* _PROBLEM REQUIREMENTS_:
Repeat, exactly as written, the lines of the records below from the first through the line with "J) ^ 7 < J := by", but none past it.

* _DATA SUPPLIED_:
'''

/-- `C log(4J)⁷ < J` for all large `J` (`log⁷ = o(id)`). [folklore] -/
private theorem exists_mul_log_pow_seven_lt (C : ℝ) :
    ∃ J₁ : ℝ, ∀ J : ℝ, J₁ ≤ J → 2 ≤ J → C * Real.log (4 * J) ^ 7 < J := by
  have h := (Real.isLittleO_pow_log_id_atTop (n := 7)).bound
    (show (0 : ℝ) < 1 / (8 * (|C| + 1)) by positivity)
  obtain ⟨X, hX⟩ := Filter.eventually_atTop.1 h
  refine ⟨X / 4, fun J hJ hJ2 ↦ ?_⟩
  have hb := hX (4 * J) (by linarith)
  have hlog : 0 ≤ Real.log (4 * J) := Real.log_nonneg (by linarith)
  rw [Real.norm_eq_abs, Real.norm_eq_abs, id, abs_of_pos (by linarith : (0 : ℝ) < 4 * J),
    abs_of_nonneg (pow_nonneg hlog 7)] at hb
  have h1 : C * Real.log (4 * J) ^ 7 ≤ (|C| + 1) * Real.log (4 * J) ^ 7 :=
    mul_le_mul_of_nonneg_right (by linarith [le_abs_self C]) (pow_nonneg hlog 7)
  have h2 : (|C| + 1) * Real.log (4 * J) ^ 7 ≤ (|C| + 1) * (1 / (8 * (|C| + 1)) * (4 * J)) :=
    mul_le_mul_of_nonneg_left hb (by positivity)
  have h3 : (|C| + 1) * (1 / (8 * (|C| + 1)) * (4 * J)) = J / 2 := by field_simp; ring
  linarith

/-- `log 8 > 2`. [folklore] -/
private theorem two_lt_log_eight : (2 : ℝ) < Real.log 8 := by
  have he := Real.exp_one_lt_d9
  have h : Real.exp 2 < 8 := by
    rw [show (2 : ℝ) = 1 + 1 by norm_num, Real.exp_add]; nlinarith [Real.exp_pos 1]
  calc (2 : ℝ) = Real.log (Real.exp 2) := (Real.log_exp 2).symm
    _ < Real.log 8 := Real.log_lt_log (Real.exp_pos 2) h

/-- Arithmetic helper for `growth_of_large`: the exponent comparison. [folklore] -/
private theorem growth_expo_aux {X b A' : ℝ} (hX1 : 1 ≤ X) (hb : 0 ≤ b) (hA' : 0 ≤ A') :
    2 * X + 2 * (12 + 2 * b * X) + 2 * (A' * (X ^ 2 * (1 + X))) ≤ (26 + 4 * b + 4 * A') * X ^ 3 := by
  have hX0 : 0 ≤ X := by linarith
  have hX2 : 1 ≤ X ^ 2 := one_le_pow₀ hX1
  have hX3 : X ≤ X ^ 3 := by
    calc X = X * 1 := by ring
      _ ≤ X * X ^ 2 := mul_le_mul_of_nonneg_left hX2 hX0
      _ = X ^ 3 := by ring
  have hX23 : X ^ 2 ≤ X ^ 3 := by
    calc X ^ 2 = X ^ 2 * 1 := by ring
      _ ≤ X ^ 2 * X := mul_le_mul_of_nonneg_left hX1 (sq_nonneg X)
      _ = X ^ 3 := by ring
  have h13 : (1 : ℝ) ≤ X ^ 3 := le_trans hX1 hX3
  have p1 := mul_le_mul_of_nonneg_left hX3 hb
  have p2 := mul_le_mul_of_nonneg_left hX23 hA'
  have e : (26 + 4 * b + 4 * A') * X ^ 3 = 26 * X ^ 3 + 4 * (b * X ^ 3) + 4 * (A' * X ^ 3) := by ring
  have e2 : 2 * X + 2 * (12 + 2 * b * X) + 2 * (A' * (X ^ 2 * (1 + X))) =
      24 + 2 * X + 4 * (b * X) + 2 * (A' * X ^ 2) + 2 * (A' * X ^ 3) := by ring
  rw [e, e2]
  linarith

/-- Arithmetic helper for `growth_of_large`: the polylog threshold. [folklore] -/
private theorem growth_mid_aux {X Y D c L J : ℝ} (hX1 : 1 ≤ X) (hD : 1 ≤ D) (hc : 0 ≤ c) (hL0 : 0 ≤ L)
    (hL2 : L ≤ 2 * D * X ^ 2) (hXY : X ^ 7 ≤ Y)
    (hbig : (4 + 4 * D + 64 * D ^ 2 * c) * Y < J) :
    2 + L + 8 * L ^ 2 * (c * X ^ 3) < J / 2 := by
  have h17 : (1 : ℝ) ≤ X ^ 7 := one_le_pow₀ hX1
  have hX27 : X ^ 2 ≤ X ^ 7 := pow_le_pow_right₀ hX1 (by norm_num)
  have hLsq : L ^ 2 ≤ 4 * D ^ 2 * X ^ 4 := by nlinarith
  have e1 : 8 * L ^ 2 * (c * X ^ 3) ≤ 32 * D ^ 2 * c * X ^ 7 := by
    have := mul_le_mul_of_nonneg_right hLsq (by positivity : 0 ≤ c * X ^ 3)
    nlinarith
  have e2 : L ≤ 2 * D * X ^ 7 := hL2.trans (mul_le_mul_of_nonneg_left hX27 (by positivity))
  have hD0 : 0 ≤ D := by linarith
  nlinarith [mul_le_mul_of_nonneg_left hXY hD0, mul_le_mul_of_nonneg_left hXY (by positivity : 0 ≤ D ^ 2 * c)]

/-- Arithmetic helper for `growth_of_large`: from the threshold to `c X³ < m/(8L)`. [folklore] -/
private theorem growth_key_aux {X c L J m : ℝ} (hL0 : 0 < L) (hmid : 2 + L + 8 * L ^ 2 * (c * X ^ 3) < J / 2)
    (hm : (J / 2 - 2) / L - 1 ≤ m) : c * X ^ 3 < m / (8 * L) := by
  have hm' : ((J / 2 - 2) / L - 1) / (8 * L) ≤ m / (8 * L) :=
    div_le_div_of_nonneg_right hm (by positivity)
  refine lt_of_lt_of_le ?_ hm'
  rw [lt_div_iff₀ (by positivity), div_sub_one hL0.ne', lt_div_iff₀ hL0]
  have e : c * X ^ 3 * (8 * L) * L = 8 * L ^ 2 * (c * X ^ 3) := by ring
  rw [e]
  linarith

/-- **The growth comparison** (house form of "The ratio between `Q_{[0.5J,3J]}` and `Q_{[J,2J]}` is
thus less than `(1+J^{−0.1})^{0.5J/J^{0.1}}`", p. 38, with steps of length `L ≍ log² J` and ratio
`1 + 1/(4L)` instead of `J^{0.1}` and `1 + J^{−0.1}`): for `J` beyond an explicit polylog threshold,
`N² G_N² e^{2A'ℓ(N)} < (1 + 1/(4L))^m`. [cite: RodgersTaoFMP2020, Prop. 15 proof p. 38] -/
theorem growth_of_large {B' A' C₀ D J : ℝ} {N L m : ℕ} (hB' : 0 ≤ B') (hA' : 0 ≤ A')
    (hC₀ : 0 < C₀) (hD : 1 ≤ D)
    (hordN : logPlus (classicalLocation N) ≤ C₀ * logPlus N)
    (hN6 : 6 ≤ N) (hNJ : (N : ℝ) ≤ 3 * J) (hJ : 4 ≤ J)
    (hL1 : 1 ≤ L) (hL : (L : ℝ) ≤ D * logPlus N ^ 2 + 1)
    (hm : (J / 2 - 2) / L - 1 ≤ m)
    (hbig : (4 + 4 * D + 64 * D ^ 2 * (26 + 4 * B' * C₀ + 4 * A')) * Real.log (4 * J) ^ 7 < J) :
    (N : ℝ) ^ 2 * (4 * π + 2 * B' * logPlus (classicalLocation N)) ^ 2 *
        Real.exp (2 * (A' * (logPlus N ^ 2 * logPlus (logPlus N)))) < (1 + 1 / (4 * L)) ^ m := by
  set X : ℝ := logPlus N with hXdef
  have hN0 : (0 : ℝ) ≤ N := Nat.cast_nonneg N
  have hN6' : (6 : ℝ) ≤ N := by exact_mod_cast hN6
  have hX : X = Real.log (2 + N) := by rw [hXdef, logPlus, abs_of_nonneg hN0]
  have hX2 : 2 < X := by
    rw [hX]
    exact two_lt_log_eight.trans_le (Real.log_le_log (by norm_num) (by linarith))
  have hX1 : 1 ≤ X := by linarith
  have hexpX : Real.exp X = 2 + N := by rw [hX, Real.exp_log (by linarith)]
  have hXJ : X ≤ Real.log (4 * J) := by
    rw [hX]; exact Real.log_le_log (by linarith) (by linarith)
  -- the pieces of the left-hand side
  set c₆ : ℝ := 26 + 4 * B' * C₀ + 4 * A' with hc₆
  have hBC : 0 ≤ B' * C₀ := mul_nonneg hB' hC₀.le
  have hG : 4 * π + 2 * B' * logPlus (classicalLocation N) ≤ Real.exp (12 + 2 * B' * C₀ * X) := by
    have h1 : 2 * B' * logPlus (classicalLocation N) ≤ 2 * B' * (C₀ * X) :=
      mul_le_mul_of_nonneg_left hordN (by positivity)
    have h2 : 12 + 2 * B' * C₀ * X + 1 ≤ Real.exp (12 + 2 * B' * C₀ * X) := Real.add_one_le_exp _
    nlinarith [Real.pi_lt_d2]
  have hG0 : 0 < 4 * π + 2 * B' * logPlus (classicalLocation N) := by
    have := mul_nonneg (mul_nonneg zero_le_two hB') (logPlus_nonneg (classicalLocation (N : ℝ)))
    positivity
  have hN2 : (N : ℝ) ^ 2 ≤ Real.exp (2 * X) := by
    rw [show 2 * X = X + X by ring, Real.exp_add, hexpX]; nlinarith
  have hG2 : (4 * π + 2 * B' * logPlus (classicalLocation N)) ^ 2 ≤
      Real.exp (2 * (12 + 2 * B' * C₀ * X)) := by
    rw [show 2 * (12 + 2 * B' * C₀ * X) = (12 + 2 * B' * C₀ * X) + (12 + 2 * B' * C₀ * X) by ring,
      Real.exp_add, sq]
    exact mul_le_mul hG hG hG0.le (Real.exp_pos _).le
  have hllX : logPlus X ≤ 1 + X := by
    rw [logPlus, abs_of_nonneg (by linarith)]
    linarith [Real.log_le_sub_one_of_pos (by linarith : (0 : ℝ) < 2 + X)]
  have hℓ : A' * (logPlus N ^ 2 * logPlus (logPlus N)) ≤ A' * (X ^ 2 * (1 + X)) := by
    rw [← hXdef]
    exact mul_le_mul_of_nonneg_left (mul_le_mul_of_nonneg_left hllX (sq_nonneg X)) hA'
  have hLHS : (N : ℝ) ^ 2 * (4 * π + 2 * B' * logPlus (classicalLocation N)) ^ 2 *
      Real.exp (2 * (A' * (logPlus N ^ 2 * logPlus (logPlus N)))) ≤ Real.exp (c₆ * X ^ 3) := by
    have h1 : (N : ℝ) ^ 2 * (4 * π + 2 * B' * logPlus (classicalLocation N)) ^ 2 *
        Real.exp (2 * (A' * (logPlus N ^ 2 * logPlus (logPlus N)))) ≤
        Real.exp (2 * X) * Real.exp (2 * (12 + 2 * B' * C₀ * X)) * Real.exp (2 * (A' * (X ^ 2 * (1 + X)))) := by
      have e3 : Real.exp (2 * (A' * (logPlus N ^ 2 * logPlus (logPlus N)))) ≤
          Real.exp (2 * (A' * (X ^ 2 * (1 + X)))) := Real.exp_le_exp.2 (by linarith)
      exact mul_le_mul (mul_le_mul hN2 hG2 (sq_nonneg _) (Real.exp_pos _).le) e3
        (Real.exp_pos _).le (mul_nonneg (Real.exp_pos _).le (Real.exp_pos _).le)
    refine h1.trans ?_
    rw [← Real.exp_add, ← Real.exp_add, Real.exp_le_exp]
    have h := growth_expo_aux hX1 hBC hA' (X := X)
    rw [hc₆]
    have e : 2 * (12 + 2 * (B' * C₀) * X) = 2 * (12 + 2 * B' * C₀ * X) := by ring
    rw [e] at h
    have e' : (26 + 4 * (B' * C₀) + 4 * A') * X ^ 3 = (26 + 4 * B' * C₀ + 4 * A') * X ^ 3 := by ring
    rw [e'] at h
    linarith
  -- the right-hand side
  have hL0 : (0 : ℝ) < L := by exact_mod_cast hL1
  have hu0 : (0 : ℝ) ≤ 1 / (4 * L) := by positivity
  have hu1 : 1 / (4 * (L : ℝ)) ≤ 1 := by
    rw [div_le_one (by positivity)]; linarith [show (1 : ℝ) ≤ L by exact_mod_cast hL1]
  have hRHS : Real.exp ((m : ℝ) / (8 * L)) ≤ (1 + 1 / (4 * L)) ^ m := by
    have := exp_half_mul_le_one_add_pow hu0 hu1 m
    rwa [show (m : ℝ) * (1 / (4 * L)) / 2 = m / (8 * L) by field_simp; ring] at this
  -- `c₆ X³ < m/(8L)`
  have hDX : 1 ≤ D * X ^ 2 := by nlinarith
  have hL2 : (L : ℝ) ≤ 2 * D * X ^ 2 := by linarith
  have hX7 : X ^ 7 ≤ Real.log (4 * J) ^ 7 := pow_le_pow_left₀ (by linarith) hXJ 7
  have hc₆0 : 0 ≤ c₆ := by rw [hc₆]; positivity
  have hmid : 2 + (L : ℝ) + 8 * L ^ 2 * (c₆ * X ^ 3) < J / 2 :=
    growth_mid_aux hX1 hD hc₆0 hL0.le hL2 hX7 hbig
  have hkey : c₆ * X ^ 3 < (m : ℝ) / (8 * L) := growth_key_aux hL0 hmid hm
  calc (N : ℝ) ^ 2 * (4 * π + 2 * B' * logPlus (classicalLocation N)) ^ 2 *
        Real.exp (2 * (A' * (logPlus N ^ 2 * logPlus (logPlus N))))
      ≤ Real.exp (c₆ * X ^ 3) := hLHS
    _ < Real.exp ((m : ℝ) / (8 * L)) := Real.exp_lt_exp.2 hkey
    _ ≤ (1 + 1 / (4 * L)) ^ m := hRHS

/-- The right-hand side of `three_mul_integral_le_of_chain` is `≪ J² log₊³ J` for `N ≤ 3J`.
[cite: RodgersTaoFMP2020, Prop. 15 proof p. 39 ("We conclude that `Q_K ≪ J² log^{O(1)} J`")] -/
theorem chain_rhs_le {B' A' C₀ C J τ : ℝ} {N : ℕ} (hB' : 0 ≤ B') (hA' : 0 ≤ A') (hC₀ : 0 < C₀)
    (hC : 0 ≤ C) (hτ : 0 ≤ τ) (hJ : 2 ≤ J) (hN6 : 6 ≤ N) (hNJ : (N : ℝ) ≤ 3 * J)
    (hξN : classicalLocation N ≤ C₀ * (N / logPlus N))
    (hordN : logPlus (classicalLocation N) ≤ C₀ * logPlus N) :
    (N : ℝ) ^ 2 * (A' * (logPlus N ^ 2 * logPlus (logPlus N)) +
          Real.log (2 * (classicalLocation N + B' * logPlus (classicalLocation N)))) +
        4 * (N : ℝ) ^ 2 * C * τ ≤
      3 * ((24 * (2 * A' + (|Real.log (2 * C₀ * (1 + B'))| + 1) + 4 * C * τ)) * J ^ 2 * logPlus J ^ 3) := by
  set X : ℝ := logPlus N with hXdef
  have hN0 : (0 : ℝ) ≤ N := Nat.cast_nonneg N
  have hN6' : (6 : ℝ) ≤ N := by exact_mod_cast hN6
  have hX : X = Real.log (2 + N) := by rw [hXdef, logPlus, abs_of_nonneg hN0]
  have hX2 : 2 < X := by
    rw [hX]
    exact two_lt_log_eight.trans_le (Real.log_le_log (by norm_num) (by linarith))
  have hX1 : 1 ≤ X := by linarith
  have hX0 : 0 ≤ X := by linarith
  have hexpX : Real.exp X = 2 + N := by rw [hX, Real.exp_log (by linarith)]
  have hX3 : X ≤ X ^ 3 := by
    calc X = X * 1 := by ring
      _ ≤ X * X ^ 2 := mul_le_mul_of_nonneg_left (one_le_pow₀ hX1) hX0
      _ = X ^ 3 := by ring
  have h13 : (1 : ℝ) ≤ X ^ 3 := le_trans hX1 hX3
  -- `ℓ(N) ≤ 2X³`
  have hllX : logPlus X ≤ 1 + X := by
    rw [logPlus, abs_of_nonneg hX0]
    linarith [Real.log_le_sub_one_of_pos (by linarith : (0 : ℝ) < 2 + X)]
  have hℓ : logPlus N ^ 2 * logPlus (logPlus N) ≤ 2 * X ^ 3 := by
    rw [← hXdef]
    calc X ^ 2 * logPlus X ≤ X ^ 2 * (1 + X) := mul_le_mul_of_nonneg_left hllX (sq_nonneg X)
      _ = X ^ 2 + X ^ 3 := by ring
      _ ≤ 2 * X ^ 3 := by nlinarith
  -- `log D_N ≤ c₇ X³`
  set c₇ : ℝ := |Real.log (2 * C₀ * (1 + B'))| + 1 with hc₇
  have hξpos : 0 < classicalLocation (N : ℝ) := classicalLocation_pos (by linarith)
  have hξle : classicalLocation (N : ℝ) ≤ C₀ * N := by
    refine hξN.trans (mul_le_mul_of_nonneg_left (div_le_self hN0 hX1) hC₀.le)
  have hDN : 2 * (classicalLocation N + B' * logPlus (classicalLocation N)) ≤
      2 * C₀ * (1 + B') * Real.exp X := by
    rw [hexpX]
    have h1 : B' * logPlus (classicalLocation N) ≤ B' * (C₀ * X) := mul_le_mul_of_nonneg_left hordN hB'
    have hXN : X ≤ 2 + N := by
      rw [hX]; linarith [Real.log_le_sub_one_of_pos (by linarith : (0 : ℝ) < 2 + N)]
    have hBC : 0 ≤ B' * C₀ := mul_nonneg hB' hC₀.le
    nlinarith [mul_le_mul_of_nonneg_left hXN hBC, mul_le_mul_of_nonneg_left (by linarith : (N : ℝ) ≤ 2 + N) hC₀.le]
  have hDpos : 0 < 2 * (classicalLocation N + B' * logPlus (classicalLocation N)) := by
    have := mul_nonneg hB' (logPlus_nonneg (classicalLocation (N : ℝ)))
    positivity
  have hK0 : 0 < 2 * C₀ * (1 + B') := by positivity
  have hlogD : Real.log (2 * (classicalLocation N + B' * logPlus (classicalLocation N))) ≤ c₇ * X ^ 3 := by
    calc Real.log (2 * (classicalLocation N + B' * logPlus (classicalLocation N)))
        ≤ Real.log (2 * C₀ * (1 + B') * Real.exp X) := Real.log_le_log hDpos hDN
      _ = Real.log (2 * C₀ * (1 + B')) + X := by
          rw [Real.log_mul hK0.ne' (Real.exp_pos X).ne', Real.log_exp]
      _ ≤ |Real.log (2 * C₀ * (1 + B'))| * X ^ 3 + X ^ 3 := by
          have h1 := le_abs_self (Real.log (2 * C₀ * (1 + B')))
          have h2 : |Real.log (2 * C₀ * (1 + B'))| ≤ |Real.log (2 * C₀ * (1 + B'))| * X ^ 3 :=
            le_mul_of_one_le_right (abs_nonneg _) h13
          linarith
      _ = c₇ * X ^ 3 := by rw [hc₇]; ring
  -- `X ≤ 2 log₊ J`
  have hXJ : X ≤ 2 * logPlus J := by
    rw [hX, logPlus, abs_of_nonneg (by linarith), ← Real.log_rpow (by linarith), Real.rpow_two]
    exact Real.log_le_log (by linarith) (by nlinarith)
  have hX3J : X ^ 3 ≤ 8 * logPlus J ^ 3 := by
    have := pow_le_pow_left₀ hX0 hXJ 3
    nlinarith
  have hN2 : (N : ℝ) ^ 2 ≤ 9 * J ^ 2 := by nlinarith
  have hc₇0 : 0 ≤ c₇ := by rw [hc₇]; positivity
  -- assemble
  have hin : A' * (logPlus N ^ 2 * logPlus (logPlus N)) +
      Real.log (2 * (classicalLocation N + B' * logPlus (classicalLocation N))) ≤ (2 * A' + c₇) * X ^ 3 := by
    have p := mul_le_mul_of_nonneg_left hℓ hA'
    have e : (2 * A' + c₇) * X ^ 3 = A' * (2 * X ^ 3) + c₇ * X ^ 3 := by ring
    rw [e]
    linarith
  have hin0 : 0 ≤ (2 * A' + c₇) * X ^ 3 := by positivity
  have hCt : 4 * (N : ℝ) ^ 2 * C * τ ≤ 36 * J ^ 2 * (C * τ) * X ^ 3 := by
    have hCτ : 0 ≤ C * τ := mul_nonneg hC hτ
    have p := mul_le_mul_of_nonneg_right hN2 hCτ
    have q : 9 * J ^ 2 * (C * τ) ≤ 9 * J ^ 2 * (C * τ) * X ^ 3 :=
      le_mul_of_one_le_right (by positivity) h13
    have e : 4 * (N : ℝ) ^ 2 * C * τ = 4 * ((N : ℝ) ^ 2 * (C * τ)) := by ring
    rw [e]
    linarith
  have hJ2 : 0 ≤ J ^ 2 := sq_nonneg J
  calc (N : ℝ) ^ 2 * (A' * (logPlus N ^ 2 * logPlus (logPlus N)) +
          Real.log (2 * (classicalLocation N + B' * logPlus (classicalLocation N)))) + 4 * (N : ℝ) ^ 2 * C * τ
      ≤ 9 * J ^ 2 * ((2 * A' + c₇) * X ^ 3) + 36 * J ^ 2 * (C * τ) * X ^ 3 := by
        have p1 := mul_le_mul_of_nonneg_left hin (sq_nonneg (N : ℝ))
        have p2 := mul_le_mul_of_nonneg_right hN2 hin0
        linarith
    _ = 9 * J ^ 2 * X ^ 3 * (2 * A' + c₇ + 4 * C * τ) := by ring
    _ ≤ 9 * J ^ 2 * (8 * logPlus J ^ 3) * (2 * A' + c₇ + 4 * C * τ) := by
        have hpos : 0 ≤ 2 * A' + c₇ + 4 * C * τ := by positivity
        have := mul_le_mul_of_nonneg_left hX3J (by positivity : 0 ≤ 9 * J ^ 2)
        exact mul_le_mul_of_nonneg_right this hpos
    _ = 3 * ((24 * (2 * A' + c₇ + 4 * C * τ)) * J ^ 2 * logPlus J ^ 3) := by ring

'''

* _RESPONSE TO THIS EXERCISE_:
/-- `C log(4J)⁷ < J` for all large `J` (`log⁷ = o(id)`). [folklore] -/
private theorem exists_mul_log_pow_seven_lt (C : ℝ) :
    ∃ J₁ : ℝ, ∀ J : ℝ, J₁ ≤ J → 2 ≤ J → C * Real.log (4 * J) ^ 7 < J := by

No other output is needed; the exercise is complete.